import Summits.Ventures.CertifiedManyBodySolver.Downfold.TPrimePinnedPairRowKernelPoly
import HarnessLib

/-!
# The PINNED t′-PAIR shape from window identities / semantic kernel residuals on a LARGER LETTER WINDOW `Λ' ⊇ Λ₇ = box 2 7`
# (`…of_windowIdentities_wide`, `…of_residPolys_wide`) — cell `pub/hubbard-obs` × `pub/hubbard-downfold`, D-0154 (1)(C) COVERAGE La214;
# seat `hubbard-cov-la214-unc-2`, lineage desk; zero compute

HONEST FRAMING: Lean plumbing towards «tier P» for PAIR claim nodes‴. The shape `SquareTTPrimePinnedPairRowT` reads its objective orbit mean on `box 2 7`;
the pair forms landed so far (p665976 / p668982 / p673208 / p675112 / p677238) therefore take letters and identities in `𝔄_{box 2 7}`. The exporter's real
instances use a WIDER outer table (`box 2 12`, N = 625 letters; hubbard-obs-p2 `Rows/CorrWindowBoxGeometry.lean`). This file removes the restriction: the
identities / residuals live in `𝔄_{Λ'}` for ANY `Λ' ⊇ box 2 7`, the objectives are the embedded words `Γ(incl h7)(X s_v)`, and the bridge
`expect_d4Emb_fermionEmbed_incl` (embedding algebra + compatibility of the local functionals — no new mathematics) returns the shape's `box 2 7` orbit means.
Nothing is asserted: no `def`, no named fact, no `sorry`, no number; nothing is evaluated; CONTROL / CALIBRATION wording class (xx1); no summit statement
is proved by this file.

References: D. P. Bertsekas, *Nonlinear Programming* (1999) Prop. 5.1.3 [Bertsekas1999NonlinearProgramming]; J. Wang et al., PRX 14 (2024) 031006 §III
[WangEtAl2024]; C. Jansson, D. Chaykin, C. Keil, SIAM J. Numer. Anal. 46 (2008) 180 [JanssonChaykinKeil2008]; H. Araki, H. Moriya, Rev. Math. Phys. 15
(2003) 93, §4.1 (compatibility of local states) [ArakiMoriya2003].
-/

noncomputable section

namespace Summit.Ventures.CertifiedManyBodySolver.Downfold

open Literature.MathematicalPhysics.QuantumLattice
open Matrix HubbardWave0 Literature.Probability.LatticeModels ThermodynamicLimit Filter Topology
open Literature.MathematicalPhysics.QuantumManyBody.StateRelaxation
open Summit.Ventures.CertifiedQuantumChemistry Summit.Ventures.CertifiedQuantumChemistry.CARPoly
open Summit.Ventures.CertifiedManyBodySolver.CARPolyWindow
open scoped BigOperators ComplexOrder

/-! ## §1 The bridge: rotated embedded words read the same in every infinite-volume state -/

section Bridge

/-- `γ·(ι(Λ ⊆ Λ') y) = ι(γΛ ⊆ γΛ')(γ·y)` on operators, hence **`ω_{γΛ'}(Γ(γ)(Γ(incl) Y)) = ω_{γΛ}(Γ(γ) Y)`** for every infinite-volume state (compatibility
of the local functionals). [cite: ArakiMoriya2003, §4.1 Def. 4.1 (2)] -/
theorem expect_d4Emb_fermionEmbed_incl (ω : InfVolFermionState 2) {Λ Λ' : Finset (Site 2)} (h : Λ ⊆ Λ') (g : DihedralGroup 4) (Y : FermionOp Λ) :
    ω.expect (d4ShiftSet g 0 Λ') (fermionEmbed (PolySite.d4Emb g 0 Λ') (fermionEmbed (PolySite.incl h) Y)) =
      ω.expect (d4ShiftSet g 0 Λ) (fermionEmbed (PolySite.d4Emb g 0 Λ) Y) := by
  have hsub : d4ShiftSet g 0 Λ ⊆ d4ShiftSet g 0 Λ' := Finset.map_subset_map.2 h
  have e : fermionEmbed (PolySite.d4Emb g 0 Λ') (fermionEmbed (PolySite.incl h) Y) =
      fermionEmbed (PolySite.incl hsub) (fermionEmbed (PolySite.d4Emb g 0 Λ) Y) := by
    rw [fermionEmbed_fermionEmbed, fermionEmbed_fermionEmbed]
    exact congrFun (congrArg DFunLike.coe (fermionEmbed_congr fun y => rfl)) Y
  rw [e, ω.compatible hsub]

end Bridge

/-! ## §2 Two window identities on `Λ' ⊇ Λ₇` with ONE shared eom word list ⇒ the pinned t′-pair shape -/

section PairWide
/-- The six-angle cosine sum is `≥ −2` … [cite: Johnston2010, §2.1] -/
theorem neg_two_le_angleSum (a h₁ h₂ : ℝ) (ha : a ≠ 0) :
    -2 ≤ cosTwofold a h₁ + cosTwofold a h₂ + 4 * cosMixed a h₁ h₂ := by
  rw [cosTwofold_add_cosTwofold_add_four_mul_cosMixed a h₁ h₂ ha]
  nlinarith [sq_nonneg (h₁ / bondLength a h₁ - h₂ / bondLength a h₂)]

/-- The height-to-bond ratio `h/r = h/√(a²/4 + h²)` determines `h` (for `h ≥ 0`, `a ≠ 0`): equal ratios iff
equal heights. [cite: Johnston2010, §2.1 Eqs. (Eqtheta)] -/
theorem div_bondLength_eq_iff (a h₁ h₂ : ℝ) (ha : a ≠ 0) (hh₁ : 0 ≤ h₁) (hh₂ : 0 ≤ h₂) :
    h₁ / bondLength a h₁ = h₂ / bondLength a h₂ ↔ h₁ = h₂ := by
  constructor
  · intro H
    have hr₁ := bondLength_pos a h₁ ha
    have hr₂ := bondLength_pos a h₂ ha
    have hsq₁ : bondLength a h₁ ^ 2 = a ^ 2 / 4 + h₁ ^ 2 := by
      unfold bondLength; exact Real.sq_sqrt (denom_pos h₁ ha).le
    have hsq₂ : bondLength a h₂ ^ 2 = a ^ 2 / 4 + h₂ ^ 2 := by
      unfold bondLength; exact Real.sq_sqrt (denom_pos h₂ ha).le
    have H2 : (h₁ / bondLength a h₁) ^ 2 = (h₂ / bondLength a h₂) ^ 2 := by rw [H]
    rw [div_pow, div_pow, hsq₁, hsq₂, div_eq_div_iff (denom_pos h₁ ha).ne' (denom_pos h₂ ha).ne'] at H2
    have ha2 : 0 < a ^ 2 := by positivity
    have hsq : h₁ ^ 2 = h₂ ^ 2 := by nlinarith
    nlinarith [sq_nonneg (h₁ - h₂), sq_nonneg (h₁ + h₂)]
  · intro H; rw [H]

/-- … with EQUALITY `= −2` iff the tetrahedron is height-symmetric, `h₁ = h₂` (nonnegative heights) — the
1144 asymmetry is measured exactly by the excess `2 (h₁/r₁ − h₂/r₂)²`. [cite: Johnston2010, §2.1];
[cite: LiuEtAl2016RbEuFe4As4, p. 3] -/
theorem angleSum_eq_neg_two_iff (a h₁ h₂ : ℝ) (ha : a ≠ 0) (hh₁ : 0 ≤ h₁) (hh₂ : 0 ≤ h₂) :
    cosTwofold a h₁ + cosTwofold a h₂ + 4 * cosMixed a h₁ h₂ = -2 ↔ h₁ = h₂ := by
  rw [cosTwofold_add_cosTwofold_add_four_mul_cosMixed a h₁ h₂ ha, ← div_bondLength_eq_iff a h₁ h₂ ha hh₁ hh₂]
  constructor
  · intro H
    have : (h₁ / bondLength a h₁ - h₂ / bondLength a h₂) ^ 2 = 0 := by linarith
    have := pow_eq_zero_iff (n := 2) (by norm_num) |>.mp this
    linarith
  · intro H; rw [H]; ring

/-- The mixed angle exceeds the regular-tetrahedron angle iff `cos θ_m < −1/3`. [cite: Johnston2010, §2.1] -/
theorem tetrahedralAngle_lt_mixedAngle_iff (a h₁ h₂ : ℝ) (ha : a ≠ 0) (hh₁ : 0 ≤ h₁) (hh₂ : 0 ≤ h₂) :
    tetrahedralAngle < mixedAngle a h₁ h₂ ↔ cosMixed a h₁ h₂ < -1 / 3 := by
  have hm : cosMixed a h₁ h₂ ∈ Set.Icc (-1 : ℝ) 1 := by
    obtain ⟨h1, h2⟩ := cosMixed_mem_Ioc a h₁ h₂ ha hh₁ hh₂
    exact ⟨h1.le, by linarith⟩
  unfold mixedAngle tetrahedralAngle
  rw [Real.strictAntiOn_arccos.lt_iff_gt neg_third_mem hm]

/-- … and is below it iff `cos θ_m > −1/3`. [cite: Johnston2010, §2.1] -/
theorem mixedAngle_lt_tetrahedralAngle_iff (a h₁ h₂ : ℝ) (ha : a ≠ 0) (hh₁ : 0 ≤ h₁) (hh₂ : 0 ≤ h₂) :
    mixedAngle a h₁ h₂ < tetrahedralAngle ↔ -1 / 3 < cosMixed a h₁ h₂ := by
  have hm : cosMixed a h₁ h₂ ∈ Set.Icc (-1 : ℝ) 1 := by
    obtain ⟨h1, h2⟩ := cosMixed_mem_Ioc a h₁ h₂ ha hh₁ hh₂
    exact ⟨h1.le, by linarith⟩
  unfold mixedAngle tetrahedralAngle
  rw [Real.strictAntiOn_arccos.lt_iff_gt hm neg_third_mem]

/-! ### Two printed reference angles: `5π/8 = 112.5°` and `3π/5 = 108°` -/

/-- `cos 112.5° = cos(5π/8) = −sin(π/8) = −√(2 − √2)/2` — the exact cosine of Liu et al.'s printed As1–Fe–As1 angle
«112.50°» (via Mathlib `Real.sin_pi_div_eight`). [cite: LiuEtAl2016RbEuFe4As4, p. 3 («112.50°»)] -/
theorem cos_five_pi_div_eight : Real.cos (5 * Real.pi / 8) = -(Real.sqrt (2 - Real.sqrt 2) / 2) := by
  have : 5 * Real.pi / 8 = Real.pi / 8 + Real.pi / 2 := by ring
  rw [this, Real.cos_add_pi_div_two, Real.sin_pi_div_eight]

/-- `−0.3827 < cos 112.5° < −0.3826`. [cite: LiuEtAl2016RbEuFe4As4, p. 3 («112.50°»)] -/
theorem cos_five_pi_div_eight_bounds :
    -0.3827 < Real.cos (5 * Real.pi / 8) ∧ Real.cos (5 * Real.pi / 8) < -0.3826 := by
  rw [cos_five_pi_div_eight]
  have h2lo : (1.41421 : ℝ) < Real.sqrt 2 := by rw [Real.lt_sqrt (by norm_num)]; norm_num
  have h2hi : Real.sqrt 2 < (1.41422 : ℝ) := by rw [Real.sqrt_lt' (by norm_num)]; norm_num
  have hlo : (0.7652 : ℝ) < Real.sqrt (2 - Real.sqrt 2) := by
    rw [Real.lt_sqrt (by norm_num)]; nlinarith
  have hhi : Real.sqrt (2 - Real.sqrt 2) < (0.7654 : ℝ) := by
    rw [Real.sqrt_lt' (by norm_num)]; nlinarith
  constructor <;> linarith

######

AIM OF THE TASK: The lines to retype run from the start of the entries through the line containing "# The PINNED"; reproduce them exactly and add nothing.

TASK ANSWER:
import Summits.Ventures.CertifiedManyBodySolver.Downfold.TPrimePinnedPairRowKernelPoly
import HarnessLib

/-!
# The PINNED t′-PAIR shape from window identities / semantic kernel residuals on a LARGER LETTER WINDOW `Λ' ⊇ Λ₇ = box 2 7`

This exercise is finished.